Conclusions and Future Work Using the approximation methods described here as well as effectively using shared memory enables using mutual information with a high enough number of samples and iterations for use in image registration within a reasonable amount of time as compared to a CPU-based approach. Future work would entail integration into applications and conducting additional experiments. The authors also expressed interest in comparing the performance with other approximation methods. Critical Analysis This paper is interesting from both a technical standpoint and in terms of presenting a novel approach using current technology. The mathematical details of the algorithm were presented adequately, and a serial pseudocode algorithm was also included in the paper. On the other hand, while there is some description of the experiments that the authors performed to evaluate performance, I found that more detail about the test datasets would have been helpful. In addition, it would be ideal if the retinal images used could be released or be from a standardized research dataset. The paper could have also discussed the pros and cons of choosing Viola s algorithm as compared to other options, although the authors do mention exploring other algorithms as part of future work. Variance between different testing datasets was also absent, which limited my ability to assess how data-specific their results were. From a technical standpoint, I felt that some consideration should have been given to the memory bandwidth of the CPU implementation, especially as it was considered an important factor in GPU performance. Bilinear interpolation is expensive on the CPU and can be done on the GPU using texture memory 1, and is future work that I would like to see. I will grant the

benefit of the doubt that the older CUDA architecture being used in the paper may not yet have had this feature, which is present in the CUDA architecture today. Relevance to Project and Conclusions We currently use a joint histogram method to calculate mutual approximation, which the authors of the paper identified as being more difficult to extend to a GPU for computation of MI derivatives. We may proceed with our current histogram method as a paper is cited as having successfully implemented mutual information with histograms on a GPU 2. In addition, we do not need to calculate the derivatives of MI for gradient descent maximization; we identified early on that, for our purposes, gradient descent was inappropriate as an optimization method due to the problem of local minima in tool tracking.

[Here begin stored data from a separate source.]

/-- The analytic datum of one expansion, print-strength: `k`, the running couplings, and for every generalized graph (connected
count datum + menu-valued extra exponents) AND localization a PRINT-STRENGTH IBP-ready amplitude over it (constants `≤ Cmax`,
`cD ≤ CD`; orders independent of the localization). [cite: Balaban1983Higgs3, Prop. 2.2 p.428] -/
structure DatumK₁ (P : ParamsK) where
  /-- number of completed renormalization steps -/
  k : ℕ
  /-- `e(L^kε)` -/
  eRun : ℝ
  /-- `λ(L^kε)` -/
  lamRun : ℝ
  eRun_pos : 0 < eRun
  lamRun_pos : 0 < lamRun
  /-- the print-strength amplitude of each generalized graph (one derivative leg per vertex) at each localization -/
  amp : ∀ {n m : ℕ} (G : Counts (Fin n) m) (κ : Fin m → ℚ), (∀ l, κ l ∈ P.menu) → LinesConnect G.src G.tgt → Single G →
    (Fin n → Fin (G.toModelK κ).d → ℕ) → IBPAmpK₁ G κ
  amp_k : ∀ {n m : ℕ} (G : Counts (Fin n) m) (κ : Fin m → ℚ) (hκ : ∀ l, κ l ∈ P.menu) (hG : LinesConnect G.src G.tgt)
    (hs : Single G) (box : Fin n → Fin (G.toModelK κ).d → ℕ), (amp G κ hκ hG hs box).k = k
  amp_box : ∀ {n m : ℕ} (G : Counts (Fin n) m) (κ : Fin m → ℚ) (hκ : ∀ l, κ l ∈ P.menu) (hG : LinesConnect G.src G.tgt)
    (hs : Single G) (box : Fin n → Fin (G.toModelK κ).d → ℕ), (amp G κ hκ hG hs box).box = box
  amp_eRun : ∀ {n m : ℕ} (G : Counts (Fin n) m) (κ : Fin m → ℚ) (hκ : ∀ l, κ l ∈ P.menu) (hG : LinesConnect G.src G.tgt)
    (hs : Single G) (box : Fin n → Fin (G.toModelK κ).d → ℕ), (amp G κ hκ hG hs box).eRun = eRun
  amp_lamRun : ∀ {n m : ℕ} (G : Counts (Fin n) m) (κ : Fin m → ℚ) (hκ : ∀ l, κ l ∈ P.menu) (hG : LinesConnect G.src G.tgt)
    (hs : Single G) (box : Fin n → Fin (G.toModelK κ).d → ℕ), (amp G κ hκ hG hs box).lamRun = lamRun
  /-- the orders do not depend on the localization -/
  amp_dv : ∀ {n m : ℕ} (G : Counts (Fin n) m) (κ : Fin m → ℚ) (hκ : ∀ l, κ l ∈ P.menu) (hG : LinesConnect G.src G.tgt)
    (hs : Single G) (box box' : Fin n → Fin (G.toModelK κ).d → ℕ), (amp G κ hκ hG hs box).dv = (amp G κ hκ hG hs box').dv
  amp_ds : ∀ {n m : ℕ} (G : Counts (Fin n) m) (κ : Fin m → ℚ) (hκ : ∀ l, κ l ∈ P.menu) (hG : LinesConnect G.src G.tgt)
    (hs : Single G) (box box' : Fin n → Fin (G.toModelK κ).d → ℕ), (amp G κ hκ hG hs box).ds = (amp G κ hκ hG hs box').ds
  /-- the constants O(1) of (2.10)–(2.12) are bounded by `Cmax` -/
  amp_C_le : ∀ {n m : ℕ} (G : Counts (Fin n) m) (κ : Fin m → ℚ) (hκ : ∀ l, κ l ∈ P.menu) (hG : LinesConnect G.src G.tgt)
    (hs : Single G) (box : Fin n → Fin (G.toModelK κ).d → ℕ) (l : Fin m), (amp G κ hκ hG hs box).C l ≤ P.Cmax
  /-- the constants of the differentiated vertex bounds are bounded by `CD` -/
  amp_cD_le : ∀ {n m : ℕ} (G : Counts (Fin n) m) (κ : Fin m → ℚ) (hκ : ∀ l, κ l ∈ P.menu) (hG : LinesConnect G.src G.tgt)
    (hs : Single G) (box : Fin n → Fin (G.toModelK κ).d → ℕ), (amp G κ hκ hG hs box).cD ≤ P.CD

The factor not addressed is the performance of calculating many mutual information measures in succession over a smaller number of samples, as would effectively be our case with the particle filter. Preliminary testing with source code released by the authors of this paper as well as by Shams has not yielded promising results; however, the current method employed is admittedly inefficient where the high number of memory transfers between the host and GPU device is too high to realize any benefits from the parallel processing on the GPU. In addition, we hope to run multiple mutual information calculations on the GPU in parallel, rather than accelerate the speed of an individual MI calculation. Nevertheless, this paper effectively demonstrates that a GPU implementation of mutual information possesses the capability to significantly increase computational throughput. Reading List 1. NVIDIA CUDA C Programming Guide 4.1. 2011 2. R. Shams and N. Barnes. Speeding up mutual information computation using NVIDIA CUDA hardware. Digital Image Computing Techniques and Applications, pages 555 560, 2007.